*** Begin section ***

import Literature.MathematicalPhysics.QuantumFieldTheory.Balaban1983to89.B9Eq310Hermitian

/-!
# `Balaban1983to89.B11Eq27Current` — T. Bałaban, *The variational problem and background fields in renormalization group method for lattice gauge theories*, Commun. Math. Phys. **102** (1985) 277–309 [Balaban1985Variational]: (27)–(28) p. 282 — the current `J`: «from hermiticity of DA» the first-order term of (26) is `⟨A, J⟩` (27) (= (3.11) of [5]), the two printed forms of `J = D*η⁻²Im ∂U₀ = Im η⁻²D*∂U₀`, and the bound `|J| < C₁B₃ε₁(Lʲη)⁻³` (28) from the assumption (14), PROVED on the finite-lattice carrier of `B9Eq39Adjoint` / `B9Eq310Hermitian`

statement-level skeleton of published theorems with citation tags; proofs where landed; nothing here is a claim about the Yang–Mills mass gap

PDF held: `paper:balaban1985-cmp102-variational-background` (journal page = PDF page + 276).  Render
`run/shared/lean/pub/pub-balaban/b2b-balaban-ref1/pages/1985-cmp102-variational-background/…-p006-x2.png` (p. 282)
READ AS AN IMAGE by this seat (lit-balaban reader/typer r08, gen 2, 2026-08-21).

CITATION HEADER (lean-in-tree rule 2026-08-18).  WHAT IS REPRODUCED: SKELETON row `B11.Eq27` ((27)–(28)) of
`HOME/lit-balaban-r08/ROWS-B11.md`, previously «typed as hypothesis only» (`‖J‖ ≤ j` in `B11Prop6Scheme`).  (27) IS
(3.11) of [5] = [Balaban1985BackgroundPropagators] at B11's letters: the pairing `⟨A, J⟩`, the current
`J = D^{η*}(η⁻² Im ∂U)` and the adjointness `⟨A, D^{η*}F⟩ = Σ_p η^d tr((D^η_U A)(p)F(p))` are `B9Eq39Adjoint.bondPair`,
`B9Eq39Adjoint.J`, `B9Eq39Adjoint.bondPair_J` (REUSED, not re-declared); the unitarity algebra (`U(b)⁻¹ = U(b)*`,
`(D*F)* = D*(F*)`) is `B9Eq310Hermitian` §4.

THE PRINT (p. 282 [PDF 6], verbatim).  «This expansion gives A(U₁U₀) = Σ_{p⊂Ω₀} η^{d−4}[1 − Re tr(U₁U₀)(∂p)] = A(U₀)
+ Σ_{p⊂Ω₀} η^{d−2} Im tr(DA)(p)U₀(∂p) + ½⟨A, ΔA⟩ + V₀(A), (26) where the expansion of V₀(A) begins with a third order
polynomial. From hermiticity of DA we have
  Σ_{p⊂Ω₀} η^{d−2} Im tr(DA)(p)U₀(∂p) = Σ_{p⊂Ω₀} η^{d−2} tr(DA)(p) Im U₀(∂p) = ⟨A, J⟩, (27)
where
  J = D*η⁻² Im ∂U₀ = Im η⁻²D*∂U₀, |J| < C₁B₃ε₁(Lʲη)⁻³ on Ω_j, (28)
the bound holds by the assumption (14).»  ((14) p. 280: `U₀ ∈ 𝔘_k({Ω_j}, C₁B₃ε₁)`, i.e. by (2) p. 278
`|(D*_{U₀}∂U₀)(b)| < C₁B₃ε₁η²(Lʲη)⁻³` for `b ∈ Ω_j`.)

DICTIONARY (the finite-lattice carrier of `B9Eq39Adjoint`: sites `S` (finite), directions `ι` (finite, ordered), shifts
`T μ : S ≃ S`, background `U : ι → S → 𝔸ˣ` over a `ℂ`-algebra `𝔸` with involution `*`; nothing re-declared).  `A` ↦ a
bond field `A : ι → S → 𝔸`, HERMITIAN (`A(b)* = A(b)`, «hermiticity of DA»); `(DA)(p)` = `D^η_{U₀}A` ↦ `curlη T U η A`;
`U₀(∂p)` ↦ `plaqU T U μ ν x` (a unit), UNITARY background (`U(b)⁻¹ = U(b)*`, hypothesis `hU`, «U with values in the
unitary group»); «tr» ↦ a tracial `*`-compatible `ℂ`-linear `τ` (`τ(ab) = τ(ba)`, `τ(a*) = conj τ(a)`, e.g. the matrix
trace); «Im» of a matrix ↦ **`imPart X = (2i)⁻¹(X − X*)`** (= `B9Eq37Insertion.imC` on unitaries, `imC_eq_imPart`); «Im»
of the number `tr(DA)(p)U₀(∂p)` ↦ `Complex.im`; `D* = D^{η*}_{U₀}` on plaquette functions ↦ `divPη T U η`, so
`D*∂U₀` ↦ `divPη T U η (plaqField T U)`; `⟨A, J⟩` ↦ `bondPair η d τ A (J T U η)`; the weight `η^{d−2}` is carried as
`η^d · (η⁻¹)²` (B9's normal form); `Σ_{p⊂Ω₀}` ↦ the sum over positively oriented plaquettes `posPlaq S ι` of the finite
lattice; `(Lʲη)⁻¹` ↦ `t⁻¹`.

WHAT IS CERTIFIED (kernel, sorry-free).  `im_trace_mul_eq`: «from hermiticity», `Im τ(XW) = τ(X·Im W)` for `X* = X`
(one plaquette); **(27)** `eq27`: both printed equalities — `η^dΣ_p(η⁻¹)²·Im τ((DA)(p)U₀(∂p)) = η^dΣ_pτ((DA)(p)·(η⁻¹)²Im
U₀(∂p)) = ⟨A, J⟩` (the second = `B9Eq39Adjoint.bondPair_J`); **(28), the two forms of `J`**: `J_eq_imPart_div`:
`D*(η⁻²Im ∂U₀) = η⁻²·Im(D*∂U₀)` at every bond for unitary `U₀` (`*` commutes with `D*`, `B9Eq310Hermitian.star_divP`);
**(28), the bound**: `ineq28`: if `‖(D*∂U₀)(b)‖ ≤ C₁B₃ε₁η²t⁻³` (assumption (14) via (2), `t = Lʲη`) then
`‖J(b)‖ ≤ C₁B₃ε₁t⁻³`, using `‖Im X‖ ≤ ‖X‖` (`norm_imPart_le`, needs `‖X*‖ = ‖X‖`).

HONEST SCOPE — what is NOT claimed.  (i) (26) (the expansion itself) is not typed here (B9 (3.12) =
`B9Eq39Adjoint.eq312`; B11 (24)–(25) = `B11Eq24TraceExpansion`).  (ii) The carrier is B9's finite periodic lattice with an
arbitrary unitary background, not the nested geometry `Ω_j`; (28) is certified bondwise from the bondwise form of (14),
print's strict `<` as `≤`.  (iii) «Im» needs an involution: `𝔸` carries `StarRing`/`StarModule ℂ` (and `NormedStarGroup`
for the bound) — for `N × N` matrices with the operator norm all hold.  (iv) Nothing here is progress on the summit
`Summit.QuantumFields`.  Unit `lit-balaban-r08` gen 2 (row `B11.Eq27` of `HOME/lit-balaban-r08/ROWS-B11.md`,
HOME = `run/shared/lean/pub/lit-balaban/`).
-/

noncomputable section

open Complex

namespace Literature.MathematicalPhysics.QuantumFieldTheory.Balaban1983to89.B11Eq27Current

open Literature.MathematicalPhysics.QuantumFieldTheory.Balaban1983to89.Beta.TransportVertices
open Literature.MathematicalPhysics.QuantumFieldTheory.Balaban1983to89.B9Eq37Insertion
open Literature.MathematicalPhysics.QuantumFieldTheory.Balaban1983to89.B9Eq39Adjoint
open Literature.MathematicalPhysics.QuantumFieldTheory.Balaban1983to89.B9Eq310Hermitian

/-! ## §1 «Im» of a matrix and «from hermiticity of DA» -/
section Algebra

variable {𝔸 : Type*} [Ring 𝔸] [Algebra ℂ 𝔸] [StarRing 𝔸] [StarModule ℂ 𝔸]

/-- «Im» of an element: `Im X = (2i)⁻¹(X − X*)` (for matrices `(X − X*)/2i`; on a unitary `W`, `W* = W⁻¹`, it is the
`Im U(∂p)` of (27), `B9Eq37Insertion.imC`). [cite: Balaban1985Variational, (27)-(28) p.282] -/
def imPart (X : 𝔸) : 𝔸 := (2 * I)⁻¹ • (X - star X)

omit [StarModule ℂ 𝔸] in
/-- On a unitary (`W⁻¹ = W*`) the complexified `Im` of [5] p. 391 is `imPart`. [cite: Balaban1985Variational, (27) p.282] -/
theorem imC_eq_imPart {W : 𝔸ˣ} (hW : ((W⁻¹ : 𝔸ˣ) : 𝔸) = star (W : 𝔸)) : imC W = imPart (W : 𝔸) := by
  rw [imC, imPart, hW]

omit [StarModule ℂ 𝔸] in
/-- «From hermiticity of DA»: for `X* = X`, any `W` and a tracial `*`-compatible `τ` («tr»):
`Im τ(XW) = τ(X · Im W)` — one plaquette of the first equality in (27) (`X = (DA)(p)`, `W = U₀(∂p)`).
[cite: Balaban1985Variational, (27) p.282] -/
theorem im_trace_mul_eq {τ : 𝔸 →ₗ[ℂ] ℂ} (hτ : ∀ a b : 𝔸, τ (a * b) = τ (b * a))
    (hτs : ∀ a : 𝔸, τ (star a) = starRingEnd ℂ (τ a)) {X : 𝔸} (hX : star X = X) (W : 𝔸) :
    (((τ (X * W)).im : ℝ) : ℂ) = τ (X * imPart W) := by
  have hconj : τ (X * star W) = starRingEnd ℂ (τ (X * W)) := by
    rw [← hτs, star_mul, hX, hτ]
  rw [imPart, mul_smul_comm, map_smul, mul_sub, map_sub, hconj, smul_eq_mul, Complex.sub_conj]
  have h2I : (2 * I : ℂ) ≠ 0 := mul_ne_zero two_ne_zero Complex.I_ne_zero
  field_simp
  push_cast
  ring

end Algebra

/-! ## §2 (27) on the finite lattice and the two forms of `J` in (28) -/
section Lattice

variable {𝔸 : Type*} [Ring 𝔸] [Algebra ℂ 𝔸] [StarRing 𝔸] [StarModule ℂ 𝔸]
variable {S : Type*} [Fintype S] {ι : Type*} [Fintype ι] [LinearOrder ι]
variable (T : ι → Equiv.Perm S) (U : ι → S → 𝔸ˣ)

/-- The plaquette field `∂U₀`, `(∂U₀)(p) = U₀(∂p)`, as an `𝔸`-valued plaquette function.
[cite: Balaban1985Variational, (28) p.282] -/
def plaqField : ι → ι → S → 𝔸 := fun μ ν x => (plaqU T U μ ν x : 𝔸)

/-- **(27)**: for a HERMITIAN bond field `A` (`A(b)* = A(b)`), a UNITARY background (`U(b)⁻¹ = U(b)*`) and a tracial
`*`-compatible `τ`: `Σ_p η^{d−2} Im tr(DA)(p)U₀(∂p) = Σ_p η^{d−2} tr(DA)(p) Im U₀(∂p)` («from hermiticity of DA») and
`Σ_p η^{d−2} tr(DA)(p) Im U₀(∂p) = ⟨A, J⟩` (= (3.11)/(3.9) of [5], `B9Eq39Adjoint.bondPair_J`), the weights written
`η^d·(η⁻¹)²`, the sums over the positively oriented plaquettes. [cite: Balaban1985Variational, (27) p.282] -/
theorem eq27 (hU : ∀ μ x, (((U μ x)⁻¹ : 𝔸ˣ) : 𝔸) = star (U μ x : 𝔸)) (τ : 𝔸 →ₗ[ℂ] ℂ)
    (hτ : ∀ a b : 𝔸, τ (a * b) = τ (b * a)) (hτs : ∀ a : 𝔸, τ (star a) = starRingEnd ℂ (τ a)) (η : ℝ) (d : ℕ)
    {A : ι → S → 𝔸} (hA : ∀ μ x, star (A μ x) = A μ x) :
    ((η : ℂ) ^ d * ∑ q ∈ posPlaq S ι, ((η : ℂ)⁻¹) ^ 2 *
        (((τ (curlη T U η A q.2.1 q.2.2 q.1 * (plaqU T U q.2.1 q.2.2 q.1 : 𝔸))).im : ℝ) : ℂ) =
      (η : ℂ) ^ d * ∑ q ∈ posPlaq S ι,
        τ (curlη T U η A q.2.1 q.2.2 q.1 * ((((η : ℂ)⁻¹) ^ 2) • imC (plaqU T U q.2.1 q.2.2 q.1)))) ∧
    ((η : ℂ) ^ d * ∑ q ∈ posPlaq S ι,
        τ (curlη T U η A q.2.1 q.2.2 q.1 * ((((η : ℂ)⁻¹) ^ 2) • imC (plaqU T U q.2.1 q.2.2 q.1))) =
      bondPair η d τ A (B9Eq39Adjoint.J T U η)) := by
  refine ⟨?_, (bondPair_J T U τ hτ η d A).symm⟩
  congr 1
  refine Finset.sum_congr rfl fun q _ => ?_
  have hX : star (curlη T U η A q.2.1 q.2.2 q.1) = curlη T U η A q.2.1 q.2.2 q.1 := by
    have hA' : star A = A := funext fun μ => funext fun x => hA μ x
    have h := congrFun (congrFun (congrFun (star_curlη T U hU η A) q.2.1) q.2.2) q.1
    rw [hA'] at h
    exact h
  rw [im_trace_mul_eq hτ hτs hX, mul_smul_comm, map_smul, smul_eq_mul, imC_eq_imPart (plaqU_unitary T U hU _ _ _)]

omit [Fintype S] in
/-- `D^{η*}` of a conjugated plaquette function is the conjugate, on the unitary group: `(D*(F*))(b) = ((D*F)(b))*`
(`B9Eq310Hermitian.star_divP`, real weight `η⁻¹`). [cite: Balaban1985Variational, (28) p.282] -/
theorem divPη_star (hU : ∀ μ x, (((U μ x)⁻¹ : 𝔸ˣ) : 𝔸) = star (U μ x : 𝔸)) (η : ℝ) (F : ι → ι → S → 𝔸)
    (μ : ι) (x : S) : divPη T U η (star F) μ x = star (divPη T U η F μ x) := by
  rw [divPη, divPη, star_smul, star_eta_inv, star_divP T U hU]

omit [StarRing 𝔸] [StarModule ℂ 𝔸] [Fintype S] in
/-- `D^{η*}` is subtractive. [cite: Balaban1985Variational, (28) p.282] -/
theorem divPη_sub (η : ℝ) (F G : ι → ι → S → 𝔸) (μ : ι) (x : S) :
    divPη T U η (F - G) μ x = divPη T U η F μ x - divPη T U η G μ x := by
  rw [sub_eq_add_neg F G, ← neg_one_smul ℂ G, divPη_add, divPη_smul, neg_one_smul, ← sub_eq_add_neg]

omit [Fintype S] in
/-- **(28), the two printed forms of the current**: `J = D*η⁻²Im ∂U₀ = Im η⁻²D*∂U₀` — for a UNITARY background the
involution commutes with `D^{η*}_{U₀}`, so `B9Eq39Adjoint.J` (= `D^{η*}(η⁻² Im ∂U₀)`) equals `η⁻²·Im(D^{η*}∂U₀)` at every
bond. [cite: Balaban1985Variational, (28) p.282] -/
theorem J_eq_imPart_div (hU : ∀ μ x, (((U μ x)⁻¹ : 𝔸ˣ) : 𝔸) = star (U μ x : 𝔸)) (η : ℝ) (μ : ι) (x : S) :
    B9Eq39Adjoint.J T U η μ x = (((η : ℂ)⁻¹) ^ 2) • imPart (divPη T U η (plaqField T U) μ x) := by
  have hfield : (fun κ ν y => (((η : ℂ)⁻¹) ^ 2) • imC (plaqU T U κ ν y)) =
      (((η : ℂ)⁻¹) ^ 2) • ((2 * I)⁻¹ • (plaqField T U - star (plaqField T U))) := by
    funext κ ν y
    simp only [Pi.smul_apply, Pi.sub_apply, Pi.star_apply, plaqField,
      imC_eq_imPart (plaqU_unitary T U hU κ ν y), imPart]
  rw [B9Eq39Adjoint.J, hfield, divPη_smul, divPη_smul, divPη_sub, divPη_star T U hU, imPart]

end Lattice

/-! ## §3 (28): the bound `|J| < C₁B₃ε₁(Lʲη)⁻³` from the assumption (14) -/
section Bound

variable {𝔸 : Type*} [NormedRing 𝔸] [NormedAlgebra ℂ 𝔸] [StarRing 𝔸] [NormedStarGroup 𝔸] [StarModule ℂ 𝔸]
variable {S : Type*} {ι : Type*} [Fintype ι] [LinearOrder ι]
variable (T : ι → Equiv.Perm S) (U : ι → S → 𝔸ˣ)

omit [StarModule ℂ 𝔸] in
/-- `‖Im X‖ ≤ ‖X‖` (`‖X*‖ = ‖X‖`). [cite: Balaban1985Variational, (28) p.282] -/
theorem norm_imPart_le (X : 𝔸) : ‖imPart X‖ ≤ ‖X‖ := by
  unfold imPart
  rw [norm_smul, norm_inv, norm_mul, Complex.norm_two, Complex.norm_I, mul_one]
  calc 2⁻¹ * ‖X - star X‖ ≤ 2⁻¹ * (‖X‖ + ‖star X‖) :=
        mul_le_mul_of_nonneg_left (norm_sub_le _ _) (by norm_num)
    _ = ‖X‖ := by rw [norm_star]; ring

/-- **(28)** «|J| < C₁B₃ε₁(Lʲη)⁻³ on Ω_j, the bound holds by the assumption (14)»: if at the bond `b` the background
satisfies the (2)-form of (14), `‖(D^{η*}_{U₀}∂U₀)(b)‖ ≤ C₁B₃ε₁·η²·t⁻³` (`t = Lʲη`, `η > 0`), then
`‖J(b)‖ ≤ C₁B₃ε₁·t⁻³` (unitary `U₀`; `J = η⁻²Im(D*∂U₀)` and `‖Im X‖ ≤ ‖X‖`). [cite: Balaban1985Variational, (28) p.282] -/
theorem ineq28 (hU : ∀ μ x, (((U μ x)⁻¹ : 𝔸ˣ) : 𝔸) = star (U μ x : 𝔸)) {η : ℝ} (hη : 0 < η) {C₁ B₃ ε₁ t : ℝ}
    (μ : ι) (x : S) (h14 : ‖divPη T U η (plaqField T U) μ x‖ ≤ C₁ * B₃ * ε₁ * η ^ 2 * t⁻¹ ^ 3) :
    ‖B9Eq39Adjoint.J T U η μ x‖ ≤ C₁ * B₃ * ε₁ * t⁻¹ ^ 3 := by
  rw [J_eq_imPart_div T U hU, norm_smul, norm_pow, norm_inv, Complex.norm_real, Real.norm_of_nonneg hη.le]
  calc η⁻¹ ^ 2 * ‖imPart (divPη T U η (plaqField T U) μ x)‖
      ≤ η⁻¹ ^ 2 * (C₁ * B₃ * ε₁ * η ^ 2 * t⁻¹ ^ 3) :=
        mul_le_mul_of_nonneg_left ((norm_imPart_le _).trans h14) (by positivity)
    _ = C₁ * B₃ * ε₁ * t⁻¹ ^ 3 := by field_simp

end Bound

end Literature.MathematicalPhysics.QuantumFieldTheory.Balaban1983to89.B11Eq27Current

*** End section ***

→ **What you have to do**:
Going through the records, say how many lines hold the string "shared". Only the number should be given.

→ **Result**:
2